[Stored data]
import Literature.AlgebraicGeometry.Frobenioids.PadicFrobenioidMonogenicSplit
import Literature.AlgebraicGeometry.Frobenioids.PadicFrobenioidInclusion
import HarnessLib

/-!
# Frobenioids II, Example 1.1 (ii) ⇝ [IUTchI] Example 3.2 (iv)–(v): the L1-side export `(C_v^⊢, τ_v^⊢)` at a bad place

Mochizuki, *The geometry of Frobenioids II*, Kyushu J. Math. **62** (2008) 401–460, §1, Example 1.1 (ii), p. 8
[cite: MochizukiFrdII2008, Ex 1.1 (ii) p.8]; consumed by [IUTchI] Ex. 3.2 (iv)–(v): "the image of `q_v` determines a
constant section [i.e., a sub-monoid on `D_v` isomorphic to `ℕ`] `log_Φ(q_v)` of `Φ_{C_v}`", "`Φ_{C_v^⊢} := ℕ · log_Φ(q_v)|_{D_v^⊢}`
… determines a `p_v`-adic Frobenioid with base category given by `D_v^⊢` [cf. [FrdII], Example 1.1, (ii)]", "`q_v`
determines a `μ_{2l}(−)`-orbit of characteristic splittings `τ_v^⊢`".

abc-iut-L1-lead R52 (5a) "bad variant" (abc-iut-L5-t2 YES 23:43Z): the export over a **`K_v`-RELATIVE base** — a base
functor `base : D ⥤ PadicFld p` together with a compatible family of valuative embeddings `emb_A : K_v → K_A`
(`RelEmb`; this is what fixed fields inside an algebraic closure of `K_v` carry) — of the monogenic datum of
`PadicFrobenioidMonogenic.lean` generated by the constant section "image of `q′`" for a non-unit `q′ ∈ O_{K_v}^⊳`:

* `RelEmb.img q′`, `RelEmb.isConstantSection` — the images of `q′` form a constant section (PROVED);
* `BadLocalKit.datum / Cdash / CdashBase / logq / logq_generates / isMonoidData` — `C_v^⊢` with `Φ = ℕ · log(q′)`;
* **`BadLocalKit.tauDashOf q″ (h : Associated q″ q′)`** — the characteristic splitting on `C_v^⊢(q′)` determined by any
  associate `q″` of `q′` (e.g. another `2l`-th root of `q_v`: the `μ_{2l}`-ORBIT clause), via `Datum.cSplitting`;
  `BadLocalKit.tauDash := tauDashOf q′`;
* `BadLocalKit.monogenicSubDatum` (`= datum` by `rfl`), `CdashToPerf` — `C_v^⊢ →` the `p_v`-adic Frobenioid of the
  perfection over the same base (faithful), for consumers wanting the `p_v`-adic hull rather than the tempered `F̲_v`.
-/

noncomputable section

namespace Literature.AlgebraicGeometry.Frobenioids

namespace PadicFrd

open CategoryTheory Opposite Function ValuativeRel

universe v u

variable {D : Type u} [Category.{v} D] {p : ℕ} (base : D ⥤ PadicFld.{u} p) (Kv : Type u) [Field Kv] [ValuativeRel Kv]

/-- A **`K_v`-relative structure** on a base of `p`-adic fields: valuative embeddings `emb_A : K_v → K_A` compatible
with the restriction maps (`σ_f ∘ emb_{A'} = emb_A`). [cite: MochizukiFrdII2008, Ex 1.1 (ii) p.8] -/
structure RelEmb where
  /-- the embedding `K_v → K_A` -/
  emb : ∀ A : D, Kv →+* (base.obj A).K
  /-- each embedding is valuative -/
  isValHom : ∀ A : D, IsValHom (emb A)
  /-- compatibility with the arrows of the base -/
  comp : ∀ {A A' : D} (f : A ⟶ A'), ((base.map f).alg : (base.obj A').K →+* (base.obj A).K).comp (emb A') = emb A

namespace RelEmb

variable {base Kv} (E : RelEmb base Kv)

/-- The section `A ↦ emb_A(q′) ∈ O_{K_A}^⊳` of an element `q′ ∈ O_{K_v}^⊳` ("the image of `q_v`").
[cite: MochizukiFrdII2008, Ex 1.1 (ii) p.8] -/
def img (q' : intNonzero Kv) (A : D) : intNonzero (base.obj A).K := intNonzeroMapOfHom (E.emb A) (E.isValHom A) q'

/-- Its value. [cite: MochizukiFrdII2008, Ex 1.1 (ii) p.8] -/
@[simp] theorem coe_img (q' : intNonzero Kv) (A : D) : (E.img q' A : (base.obj A).K) = E.emb A q' := rfl

/-- The class of the image of a non-unit is not a unit (`ord(O_{K_v}^⊳) → ord(O_{K_A}^⊳)` is injective,
abc-iut-L1-d8's `ordIntMapOfHom_injective`). [cite: MochizukiFrdII2008, Ex 1.1 (ii) p.8] -/
theorem not_isUnit_img {q' : intNonzero Kv} (hq' : ¬ IsUnit q') (A : D) : ¬ IsUnit (E.img q' A) := by
  intro h
  apply hq'
  rw [← Associates.mk_eq_one] at h ⊢
  apply ordIntMapOfHom_injective (E.emb A) (E.isValHom A)
  rw [ordIntMapOfHom_mk, map_one]
  exact h

/-- **The images of a non-unit `q′ ∈ O_{K_v}^⊳` form a constant section** ("the image of `q_v` determines a constant
section", [IUTchI] Ex. 3.2 (iv)). [cite: MochizukiFrdII2008, Ex 1.1 (ii) p.8] -/
theorem isConstantSection {q' : intNonzero Kv} (hq' : ¬ IsUnit q') : Monogenic.IsConstantSection base (E.img q') where
  map_eq f := Subtype.ext (by
    change (base.map f).alg (E.emb _ q') = E.emb _ q'
    rw [← RingHom.comp_apply, E.comp f])
  not_isUnit A := E.not_isUnit_img hq' A

/-- Associates `q″ ~ q′` have sections with the same classes in `ord(O_{K_A}^⊳)`. [cite: MochizukiFrdII2008, Ex 1.1 (ii) p.8] -/
theorem associatesMk_img_eq {q'' q' : intNonzero Kv} (h : Associated q'' q') (A : D) :
    Associates.mk (E.img q'' A) = Associates.mk (E.img q' A) := by
  change ordIntMapOfHom (E.emb A) (E.isValHom A) (Associates.mk q'') = ordIntMapOfHom (E.emb A) (E.isValHom A) (Associates.mk q')
  rw [Associates.mk_eq_mk_iff_associated.mpr h]

end RelEmb

/-! ### The export -/

namespace BadLocalKit

variable {base Kv} [Fact p.Prime] (E : RelEmb base Kv) (hloc : ∀ A : D, (base.obj A).IsPadicLocal)
  (hc : IsConnected D) (he : IsTotallyEpimorphic D) {q' : intNonzero Kv} (hq' : ¬ IsUnit q')

/-- **The datum of `C_v^⊢` at a bad place**: the monogenic `p_v`-adic Frobenioid datum generated by the constant section
"image of `q′`" (`Φ = ℕ · log(q′)`). [cite: MochizukiFrdII2008, Ex 1.1 (ii) p.8] -/
abbrev datum : Datum D p := Datum.monogenic base (E.isConstantSection hq') hloc hc he

/-- `C_v^⊢` ("a `p_v`-adic Frobenioid with base category given by `D_v^⊢`"). [cite: MochizukiFrdII2008, Ex 1.1 (ii) p.8] -/
abbrev Cdash : Type u := (datum E hloc hc he hq').frobenioid

/-- `C_v^⊢ → D_v^⊢`. [cite: MochizukiFrdII2008, Ex 1.1 (ii) p.8] -/
abbrev CdashBase : Cdash E hloc hc he hq' ⥤ D := ModelFrobenioid.baseFunctor _ _ (datum E hloc hc he hq').divB

/-- `log(q′)`, the generator of `Φ_{C_v^⊢}(A) = ℕ · log(q′)`. [cite: MochizukiFrdII2008, Ex 1.1 (ii) p.8] -/
def logq (A : Dᵒᵖ) : (datum E hloc hc he hq').Φ.obj A := ⟨Monogenic.gen base (E.img q') A.unop, Submonoid.mem_powers _⟩

/-- `Φ_{C_v^⊢}(A)` is free on `log(q′)` ("a sub-monoid … isomorphic to `ℕ`"). [cite: MochizukiFrdII2008, Ex 1.1 (ii) p.8] -/
theorem logq_generates (A : Dᵒᵖ) (x : (datum E hloc hc he hq').Φ.obj A) : ∃! n : ℕ, x = logq E hloc hc he hq' A ^ n := by
  obtain ⟨y, n, rfl⟩ := x
  refine ⟨n, Subtype.ext rfl, fun m hm => ?_⟩
  have h : Monogenic.gen base (E.img q') A.unop ^ n = Monogenic.gen base (E.img q') A.unop ^ m :=
    congrArg Subtype.val hm
  exact (Monogenic.gen_pow_injective base (E.isConstantSection hq') (hloc A.unop) h).symm

/-- "`Φ`, `B` are monoids on `D`" for `C_v^⊢` over a base of FSM-type. [cite: MochizukiFrdII2008, Ex 1.1 (ii) p.8] -/
theorem isMonoidData (hD : IsOfFSMType D) : (datum E hloc hc he hq').IsMonoidData :=
  Datum.monogenic_isMonoidData base (E.isConstantSection hq') hloc hc he hD

/-- For an associate `q″` of `q′`, the images of `q″` (restricted to `K^×`) form a splitting family of the `q′`-datum:
compatible, of valuation `< 1`, and `Div₀(q″_A) = Div₀(q′_A)` generates `ι(Φ)`. [cite: MochizukiFrdII2008, Thm 1.2 (v) p.10] -/
theorem isSplittingFamily_of_associated {q'' : intNonzero Kv} (h : Associated q'' q') :
    (datum E hloc hc he hq').IsSplittingFamily fun A => intNonzeroToUnits (base.obj A).K (E.img q'' A) := by
  have hq'' : ¬ IsUnit q'' := fun hu => hq' (h.isUnit hu)
  have hcs'' := E.isConstantSection hq''
  refine ⟨fun f => hcs''.units_map_eq base f, fun A => hcs''.valuation_lt_one base A, fun A z => ?_⟩
  obtain ⟨k, hk⟩ := Datum.monogenic_generates base (E.isConstantSection hq') hloc hc he A z
  have e1 : divZeroHom (base.obj A).K (intNonzeroToUnits (base.obj A).K (E.img q'' A)) =
      divZeroHom (base.obj A).K (intNonzeroToUnits (base.obj A).K (E.img q' A)) := by
    rw [divZeroHom_intNonzeroToUnits, divZeroHom_intNonzeroToUnits, E.associatesMk_img_eq h]
  exact ⟨k, hk.trans (congrArg (· ^ k) e1.symm)⟩

/-- **`τ(q″)`: the characteristic splitting on `C_v^⊢(q′)` determined by an associate `q″` of `q′`** — for `q′ = q̲_v` a
`2l`-th root of `q_v`, the other `2l`-th roots are its associates and these are the members of the printed
"`μ_{2l}(−)`-orbit of characteristic splittings `τ_v^⊢`" ([FrdI] Def. 2.3 via abc-iut-L1-t4's `Datum.cSplitting`).
[cite: MochizukiFrdII2008, Thm 1.2 (v) p.10] -/
def tauDashOf (q'' : intNonzero Kv) (h : Associated q'' q') :
    PreFrobenioid.CharacteristicSplitting (datum E hloc hc he hq').structureFunctor :=
  (datum E hloc hc he hq').cSplitting (isSplittingFamily_of_associated E hloc hc he hq' h)

/-- `τ_v^⊢ := τ(q′)` itself. [cite: MochizukiFrdII2008, Thm 1.2 (v) p.10] -/
def tauDash : PreFrobenioid.CharacteristicSplitting (datum E hloc hc he hq').structureFunctor :=
  tauDashOf E hloc hc he hq' q' (Associated.refl q')

/-- The `τ`-component of `τ(q″)`: base-identity linear endomorphisms whose rational function restricted to `K_A^×` is a
power of `q″_A`. [cite: MochizukiFrdII2008, Thm 1.2 (v) p.10] -/
@[simp] theorem tauDashOf_τ (q'' : intNonzero Kv) (h : Associated q'' q') :
    (tauDashOf E hloc hc he hq' q'' h).τ =
      (datum E hloc hc he hq').cSplittingSubmonoid fun A => intNonzeroToUnits (base.obj A).K (E.img q'' A) := rfl

/-! ### `C_v^⊢` inside the `p_v`-adic Frobenioid of the perfection (same base) -/

/-- The `q′`-datum as a `SubDatum` (`= datum` definitionally). [cite: MochizukiFrdII2008, Ex 1.1 (ii) p.8] -/
def monogenicSubDatum : SubDatum base where
  S A := Submonoid.powers (Monogenic.gen base (E.img q') A)
  map_mem f x hx := by
    obtain ⟨n, rfl⟩ := hx
    exact ⟨n, by rw [map_pow, Monogenic.phi0Map_gen base (E.isConstantSection hq')]⟩
  isMonoprime A := by
    classical
    exact IsMonoprime.ofZ ⟨⟨(Submonoid.powLogEquiv
      (Monogenic.gen_pow_injective base (E.isConstantSection hq') (hloc A))).symm⟩⟩
  g A := E.img q' A
  g_mem A := Submonoid.mem_powers _
  g_not_isUnit A := E.not_isUnit_img hq' A

/-- Its datum IS the monogenic datum (definitionally). [cite: MochizukiFrdII2008, Ex 1.1 (ii) p.8] -/
theorem monogenicSubDatum_toDatum :
    (monogenicSubDatum E hloc hq').toDatum hloc hc he = datum E hloc hc he hq' := rfl

/-- `ℕ · log(q′) ⊆ ord(O^⊳)^pf` objectwise. [cite: MochizukiFrdII2008, Ex 1.1 (ii) p.8] -/
theorem monogenicSubDatum_le_perfSubDatum (A : D) : (monogenicSubDatum E hloc hq').S A ≤ (perfSubDatum base hloc).S A :=
  (Submonoid.powers_le).mpr (Realification.of_mem_perf _)

/-- **`C_v^⊢ →` the `p_v`-adic Frobenioid of the perfection `ord(O^⊳)^pf`** over the same base (inclusion of data;
faithful). [cite: MochizukiFrdII2008, Ex 1.1 (ii) p.8] -/
def CdashToPerf : Cdash E hloc hc he hq' ⥤ (Datum.perf base hloc hc he).frobenioid :=
  (monogenicSubDatum E hloc hq').inclusionFunctor (perfSubDatum base hloc) (monogenicSubDatum_le_perfSubDatum E hloc hq')
    hloc hc he

/-- `C_v^⊢ → C^pf` is faithful. [cite: MochizukiFrdII2008, Ex 1.1 (ii) p.8] -/
theorem CdashToPerf_faithful : (CdashToPerf E hloc hc he hq').Faithful :=
  (monogenicSubDatum E hloc hq').inclusionFunctor_faithful (perfSubDatum base hloc)
    (monogenicSubDatum_le_perfSubDatum E hloc hq') hloc hc he

end BadLocalKit

end PadicFrd

end Literature.AlgebraicGeometry.Frobenioids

§ What the exercise asks
Quote only the stretch of lines that starts the data above and ends with the line containing "[cite: MochizukiFrdII2008, Ex 1.1 (ii) p.8];", both included.

§ Response area
import Literature.AlgebraicGeometry.Frobenioids.PadicFrobenioidMonogenicSplit
import Literature.AlgebraicGeometry.Frobenioids.PadicFrobenioidInclusion
import HarnessLib

/-!
# Frobenioids II, Example 1.1 (ii) ⇝ [IUTchI] Example 3.2 (iv)–(v): the L1-side export `(C_v^⊢, τ_v^⊢)` at a bad place

Mochizuki, *The geometry of Frobenioids II*, Kyushu J. Math. **62** (2008) 401–460, §1, Example 1.1 (ii), p. 8
[cite: MochizukiFrdII2008, Ex 1.1 (ii) p.8]; consumed by [IUTchI] Ex. 3.2 (iv)–(v): "the image of `q_v` determines a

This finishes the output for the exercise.